E’ questa tensione che caratterizza i diciotto scritti che Don Camillo Pezzuoli ha via via pubblicato sul quindicinale della Fuci “Ricerca” nei sette anni in cui è stato assistente centrale. Non solo specchio e riflesso di una stagione ricca e complessa come quella del primo decennio postconciliare, segnata dai profondi mutamenti di costume manifestati dal ’68, ma anche efficace proposta di discernimento, di educazione a “vedere oltre”, sotto la forma di riflessioni e meditazioni all’apparenza lontane dall’effervescenza non solo della cronaca, ma dell’epoca. Riletti a quasi mezzo secolo di distanza, questi scritti conservano, anzi rivelano una singolare trasparenza e quella genuina limpidezza che solo la sapienza del cuore sa emanare.
Don Camillo Pezzuoli è canonico del capitolo del duomo di Modena. Nato a Maranello nel 1922, ordinato nel 1945, ha educato generazioni di giovani in particolare universitari nella Fuci locale e nazionale, nel Collegio san Carlo di Modena di cui è stato per decenni Rettore e nell’Accademia militare di Modena. E come scrivono nella postfazione del libro i suoi due vice durante l’incarico di Assistente centrale, Don Mario Albertini e don Lorenzo Chiarinelli: “Don Camillo è stato il riferimento solido e sereno, autorevole e solidale, esperto e fedele. Da noi, i due “vice”, è stato sempre considerato “un uomo virtuoso, pieno di Spirito Santo e di fede”, come il Barnaba della prima comunità di Gerusalemme e di Antiochia. Il Congresso di Verona (1969) segnò una svolta nella tradizione della Fuci. E don Camillo sottolineava in proposito l’impegno e le modalità per essere chiesa che cammina nella storia, che ama e serve; per essere poveri e liberi, presenti e responsabili, testimoni di un amore che si dona e che supera se stesso nell’obbedienza allo Spirito”.

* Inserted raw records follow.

import Literature.MathematicalPhysics.QuantumFieldTheory.Balaban1983to89.B4Cor23RegularWindow
import Literature.MathematicalPhysics.QuantumFieldTheory.Balaban1983to89.B2Sect2Statements
import Literature.MathematicalPhysics.QuantumFieldTheory.Balaban1983to89.B2StepK

/-!
# `Balaban1983to89.B2Ineq2109RegularField` — [Balaban1982Higgs2] **(2.108)–(2.109)** p. 580: the operator `H_k` of the
# *«difference between the quadratic forms»* and the FIRST inequality of (2.109), `|h_k(x,x′)| ≤ O(1)e^{−δ₁r(Lᵏε)}e^{−δ₀|x−x′|}`,
# PROVED for the CONCRETE covariant unit-lattice operators `Δ^{(k)}(Ω, B̃)` of I (2.21) / B4 (1.14) at a REGULAR vector field,
# by the printed route *«using Proposition I.2.2»* (I (2.27)/(2.29) at `A ≠ 0` = `B4Cor23RegularWindow.prop22Small_regularPairW`)

statement-level skeleton of published theorems with citation tags; proofs where landed; nothing here is a claim about the Yang–Mills mass gap

PDF held: `paper:balaban1982-cmp86-higgs23-ii` (T. Bałaban, *(Higgs)₂,₃ quantum fields in a finite volume. II. An upper
bound*, Commun. Math. Phys. **86** (1982) 555–594, doi 10.1007/bf01214890 [Balaban1982Higgs2]; journal page = PDF page + 554);
pp. 558, 564–566, 575–580 [PDF 4, 10–12, 21–26] READ AS IMAGES on the ×2 renders
`run/shared/lean/pub/pub-balaban/b2b-balaban-ref1/pages/1982-cmp86-higgs23-II/1982-cmp86-higgs23-II-p0NN-x2.png`; part I =
[Balaban1982Higgs1] Prop. 2.2 (2.27)–(2.29) p. 611 as typed by pv07 (`B1.Prop22Small`) and PROVED at `A ≠ 0` by p17
(`B1Prop22RegularField`, `B4Cor23RegularWindow`); B4 = [Balaban1983RegularityDecay] (1.14) p. 573.

CITATION HEADER (lean-in-tree rule).  Cell `lit-balaban` (HOME `run/shared/lean/pub/lit-balaban/`), Phase-2 proof seat **p23**
gen 7 (unit `lit-balaban-p23-g7`); SKELETON row **B2.Eq2.109** ((2.108)–(2.109) p. 580; decl of record
`…B2Sect2Statements.Ineq2109` = the FIRST inequality, r02, UNCHANGED; r14's twin predicate `…B2StepK.KernelBound2109` and the
second inequality `…B2StepK.kernelBound2109_pow_of_printed` (p240722), consumed BY NAME); status before this file: «typed —
PARTIAL: the first inequality (the kernel bound from B1 Prop 2.2) typed only»; kind «model instance on the concrete regular-field
carriers» (PHASE2-TARGETS §G.1); fold owner r02, second reader r14, referee ref-4.  USED BY NAME, files untouched:
p17's `B1Prop22RegularFieldAlg.deltaK` (`Δ^{(k)}(Ω,A) = a_kI − a_k²Q_k(A)G_k(Ω,A)Q_k^*(A)` on the unit sites of a region of the b04
lineage, transporters along the block contours), `B1Prop22RegularField.{regDict, Sph, Inst.udist_eq, Inst.distOc}` (the
dictionary of `B1.Prop22Small`: `|Δ^{(k)}(Ω,A;y,y′)|` = block operator norm, `|y − y′|` = sup-distance of unit labels,
`dist(y,Ω^{(k)c})` = η-distance of the base corner of `B(y)` to the fine points of `Ω₀ ∖ Ω`), `B4Cor23RegularWindow.{RegularPairInstanceW,
prop22Small_regularPairW}` (Prop. I.2.2 at `A ≠ 0`, ONE `(δ₀, c₀, e₁)` for all meshes, nested region pairs, regular fields and
all `a_k ∈ [a₋, a₊]`), b04's `B4Lower18.{fineDom, IsBlockUnion, edistR}`, `B4Cor23ZeroDelta.{setDist, outR}`, `B4TwoRegion120.incl`.

WHAT IS PRINTED (p. 580 [PDF 26], verbatim, render read as image).  *"Now we will transform the basic quadratic form in the
scalar fields and next we will do a translation in the field φ. We will localize this form in the set Λ₆^{(k−1)′}∩Λ₃^{(k)c},
Λ₃^{(k)}, and we will change the operators of the forms using Proposition I.2.2 and the restrictions on the fields ψ, φ. We
have ½aL^{d−2}Σ_{y∈T₁^{(k)′}}|ψ(y) − (Q(θ_kB̃)φ)(y)|² + ½⟨(Λ₆^{(k−1)′}∩Λ₃^{(k)c})φ, Δ^{(k)}(B^k(Λ₂^{(k−1)′}∩Λ₅^{(k)c}), B̃)
(Λ₆^{(k−1)′}∩Λ₃^{(k)c})φ⟩ + ⟨(Λ₆^{(k−1)′}∩Λ₃^{(k)c})φ, Δ^{(k)}(B^k(Λ₂^{(k−1)′}∩Λ₅^{(k)c}), B̃)(Λ₃^{(k)}∩Λ₄^{(k)c})φ⟩ + ⟨Λ₃^{(k)}φ,
Δ^{(k)}(B^k(Λ₂^{(k)}), B^{(k+1),η})Λ₃^{(k)}φ⟩ + O((Lᵏε)^κ)|Λ₃^{(k)}|.  (2.108)  More exactly the difference between the quadratic
forms is a quadratic form ½⟨Λ₆^{(k−1)′}φ, H_kΛ₆^{(k−1)′}φ⟩ and for the matrix elements h_k(x, x′) of the operator H_k of this form,
the following inequality holds |h_k(x, x′)| ≦ O(1)exp(−δ₁r(Lᵏε))exp(−δ₀|x − x′|) ≦ O((Lᵏε)^κ)exp(−δ₀|x − x′|)  (2.109)  for x,
x′ ∈ Λ₆^{(k−1)′} and arbitrary κ."*  The basic quadratic form in the scalar field before the localization is `½⟨Λ₆^{(k−1)′}φ,
Δ^{(k)}(B^k(Λ₂^{(k−1)′}), B̃)Λ₆^{(k−1)′}φ⟩` ((2.87) p. 575 and p. 579: *"thus we have the propagator G_k(B^k(Λ₀^{(k)}), B̃) … this
configuration satisfies the regularity assumption of Proposition I.2.1 on the basis of the estimate (2.98)"*; the field `B̃` is
the «large» part of (2.93), p. 576: *"Let us consider the remaining part of the expression (2.93) and let us denote it by B̃"*,
which on `B^k(Λ₂^{(k)})` EQUALS `θ_{k+1}B^{(k+1),η} = B^{(k+1),η}` because `θ_{k+1} ≡ 1` there — so the fourth term of (2.108) is a
change of DOMAIN only).  The sets: (2.7)–(2.8) p. 558, *"Λ_{i+1}^c is the sum of all large blocks of T₁ with distances from the
set Λ_i^c less or equal r(ε)"*, at scale `Lᵏε` (p. 566).  Part I, p. 611: *"|Δ^{(k)}(Ω,A;x,x′)| ≤ c₀exp(−δ₀|x−x′|) (2.27) …
|δΔ^{(k)}(Ω,Ω₀,A;x,x′)| ≤ c₀ exp(−δ₀(|x−x′| + dist(x,Ω^{(k)c}) + dist(x′,Ω^{(k)c}))) (2.29)"*.

THE ARGUMENT (the print gives the route, *«using Proposition I.2.2»*; the bookkeeping is the evident one).  Write `Ω = B^k(Λ₂^{(k−1)′})`,
`Ω₁ = B^k(Λ₂^{(k−1)′}∩Λ₅^{(k)c})`, `Ω₂ = B^k(Λ₂^{(k)})`, `P = Λ₆^{(k−1)′}∩Λ₃^{(k)c}`.  `H_k` = `Λ₆′Δ^{(k)}(Ω,B̃)Λ₆′` minus the three
localized operators of (2.108) (the cross term symmetrized).  Block by block: on `P × P`, `P × (Λ₃∖Λ₄)`, `(Λ₃∖Λ₄) × P` the
entry is `−δΔ^{(k)}(Ω₁,Ω,B̃)(x,x′)`, and both points are `≥ r` away from `Λ₅^{(k)} = Ω ∖ Ω₁` ((2.8): `dist(Λ₄ᶜ, Λ₅) > r`), so (I.2.29)
gives `c₀e^{−δ₀|x−x′|}e^{−2δ₀(r−1)}`; on `P × Λ₄`, `Λ₄ × P` nothing is subtracted and `|x − x′| ≥ r` ((2.8): `dist(Λ₃ᶜ, Λ₄) > r`), so
(I.2.27) gives `c₀e^{−δ₀|x−x′|} ≤ c₀e^{−δ₀r/2}e^{−δ₀|x−x′|/2}`; on `Λ₃ × Λ₃` the entry is `−δΔ^{(k)}(Ω₂,Ω,B̃)(x,x′)` with both points
`≥ r` from `Ω ∖ Ω₂` (`dist(Λ₃^{(k)}, Λ₂^{(k)c}) > r`).  Hence (2.109)₁ with `O(1) = c₀e^{2δ₀}`, `δ₀/2`, `δ₁ = δ₀/2`; the constants of
Prop. I.2.2 are uniform over the whole window family, so `O(1), δ₀, δ₁` are independent of `k`, `ε`, the sequence and the fields.

DICTIONARY (print ↦ Lean; b04 lattice units `η = 1/n`, `n = Lᵏ`, space-time dimension `d+1`, colour space `R^N = ι → ℝ`).
`Inst`: `Ωc` ↤ the unit labels `Λ₂^{(k−1)′}` of `Ω`; `L6 ⊇ L3 ⊇ L4 ⊇ L5` ↤ `Λ₆^{(k−1)′} ⊇ Λ₃^{(k)} ⊇ Λ₄^{(k)} ⊇ Λ₅^{(k)}`; `L2k` ↤
`Λ₂^{(k)}` (`L3 ⊆ L2k ⊆ Ωc`); `Ac` ↤ `B̃`; `e` ↤ `e(Lᵏε)`; `ak ∈ [a₋,a₊]` ↤ `a_k`; `m2` ↤ the mass of `Δ^{(k)}`; `r` ↤ `r(Lᵏε)`.
`opΩ/op1/op2` ↤ `Δ^{(k)}(Ω,B̃)`, `Δ^{(k)}(Ω₁,B̃)`, `Δ^{(k)}(Ω₂,B^{(k+1),η})` (= p17's `deltaK` on `Ωc`, `Ωc ∖ L5`, `L2k`); `X = ↥L6 × ι` ↤
`Λ₆^{(k−1)′} × {1,…,N}`; `MΩ`, `MPP`, `MP34`, `M34P`, `M33` ↤ the matrices on `X` of the full form and of the three localized forms;
**`Hk := MΩ − MPP − MP34 − M34P − M33`** ↤ `H_k`; `hk p q` ↤ `h_k(x,x′)` (matrix elements, `p = (x,j)`, `q = (x′,j′)`);
`supNorm (x − x′)` ↤ `|x − x′|` (sup-distance of unit labels = `Inst.udist_eq`).  `Adm c β M e₁ i` ↤ the standing context:
regularity (I.2.23) of `B̃` on `Ω` in b04's form (1.7) with constants `c, β`; `Ω, Ω₁, Ω₂` unions of `M`-blocks; `0 < e ≤ e₁`;
`r ≥ 0`; the (2.8) separations `sep45/sep34/sep2k`.

WHAT IS KERNEL-CHECKED (zero `sorry`, no new `def … : Prop` fact; axioms standard).
 §1 `abs_entry_le_iSup`, `abs_entry_sub_le_iSup`: matrix elements ≤ the block operator norms of `regDict` (`|v_j| ≤ 1` on the
    unit sphere, `BddAbove` by `Σ|K|`), so p17's (2.27)/(2.29) give entry bounds `abs_deltaK_entry_le`, `abs_deltaK_entry_sub_le`.
 §2 `supNorm_corner_sub_ge` (`n|y − blk z|_∞ − (n−1) ≤ |n·y − z|_∞`), `le_setDist`, **`le_distOc`** (`dist(y,Ω^{(k)c}) ≥ R − 1`
    from unit-label separation `≥ R`), `deltaK_entry_of_eq` (void localizations).
 §3 `Inst`, `pairW` (the three region pairs `Ω ⊆ Ω`, `Ω₁ ⊆ Ω`, `Ω₂ ⊆ Ω` in p17's window family), the operators and matrices,
    **`Hk`**, **`eq2108_split`** (the splitting `⟨φ,MΩφ⟩ = ⟨φ,MPPφ⟩ + (⟨φ,MP34φ⟩ + ⟨φ,M34Pφ⟩) + ⟨φ,M33φ⟩ + ⟨φ,H_kφ⟩`, exact), the
    block formulas `hk_PP/hk_P34/hk_P4/hk_34P/hk_4P/hk_33`, `DΩ_sub_D1/DΩ_sub_D2/DΩ_eq` (the blocks ARE `−δΔ(Ω₁,Ω)`, `−δΔ(Ω₂,Ω)`,
    `Δ(Ω)` entries of p17's pairs).
 §4 `Adm`, `damped_le`, `far_le`, **`Inst.abs_hk_le`** = (2.109)₁ pointwise with explicit `(e₁, C, δ₀, δ₁)`.
 §5 **`ineq2109_regularField : ∃ e₁ > 0, B2Sect2Statements.Ineq2109 (admissible family) hk dist r`** (+ `_rot` for the rotation
    flow `N = 2`, `_exp` for `U = e^{tq}`, any antisymmetric `q`), `kernelBound2109_regularField` (r14's twin), and
    **`ineq2109_pow_regularField`** = the SECOND inequality *"≤ O((Lᵏε)^κ)e^{−δ₀|x−x′|}, κ arbitrary"* for `r = r(Lᵏε)` in the
    printed ranges, by r14's `kernelBound2109_pow_of_printed`.

HONEST SCOPE.  (a) MODEL INSTANCE: the operators are the concrete `Δ^{(k)}(Ω,A)` of the b04/p17 lineage (finite nested
unions of unit blocks in `ℤ^{d+1}` at mesh `1/n`, transporters along block contours, colour flow any orthogonal one-parameter
group with a Lipschitz bound) — not a torus; `B̃` is ANY field regular on `Ω` in the sense (I.2.23)/(1.7): that the actual `B̃` of
(2.93) is regular is the printed (2.94)–(2.98), NOT re-derived here; that `B̃ = B^{(k+1),η}` on `B^k(Λ₂^{(k)})` is read off (2.93)
(`θ_{k+1} ≡ 1` there) and is the reason `op2` carries the same field.  (b) The (2.8) separations and «unions of big blocks» enter
as the hypotheses `Adm.sep45/sep34/sep2k/blkΩ/blk1/blk2` (consequences of the construction (2.7)–(2.8), cf. r14's
`B2LargeField.lambdaCompl_far`); `|x − x′|`, `dist(·, ·)` are sup-distances of unit labels (b04's reading; allowance `−1` for the
base-corner convention inside `le_distOc`).  (c) Proved: the kernel statement (2.109) (both inequalities) and the exact splitting
behind (2.108); NOT proved here: the size `O((Lᵏε)^κ)|Λ₃^{(k)}|` of `½⟨Λ₆′φ,H_kΛ₆′φ⟩` under the restrictions on `φ` (it needs the
`x`-dependent damping and lattice sums; companion file), nor anything about `ψ`, the translation (2.110) or the functional
integral.  (d) `e₁` («e(Lᵏε) sufficiently small») and `(C, δ₀, δ₁)` are those of p17's Prop. I.2.2 (`C = c₀e^{2δ₀}`, rates halved),
uniform in everything else; unoptimised.  (e) Value = kernel certificate of a lemma-level kernel bound in the lineage's typed
setting; NOT summit progress.
-/

namespace Literature.MathematicalPhysics.QuantumFieldTheory.Balaban1983to89.B2Ineq2109RegularField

Nella premessa al libro, firmata da Mirella Gallinaro, Giovanni Benzoni, Serena Marini, Marco Ivaldo e Giuseppino Monni, presidenti della Fuci dal ‘68 al ’74, viene ricordata la didascalia della foto pubblicata su “Ricerca” all’indomani della sua nomina ad Assistente centrale della Fuci: “Da tempo immemorabile (!) è assistente del circolo della FUCI di Modena. Fra le note caratteristiche che più interesseranno i fucini, oltre la cordialità senza pari, una grande capacità di ascoltare soprattutto quando si è in riunione pronto a rifarsi del suo silenzio durante l’omelia….” Nella didascalia si avvertono modi della tradizione goliardica fucina, ma pure sono individuati tratti del carattere del nuovo assistente, che ci sembrano confermati anche dalla rilettura dei 18 scritti di don Camillo che compaiono su “Ricerca”.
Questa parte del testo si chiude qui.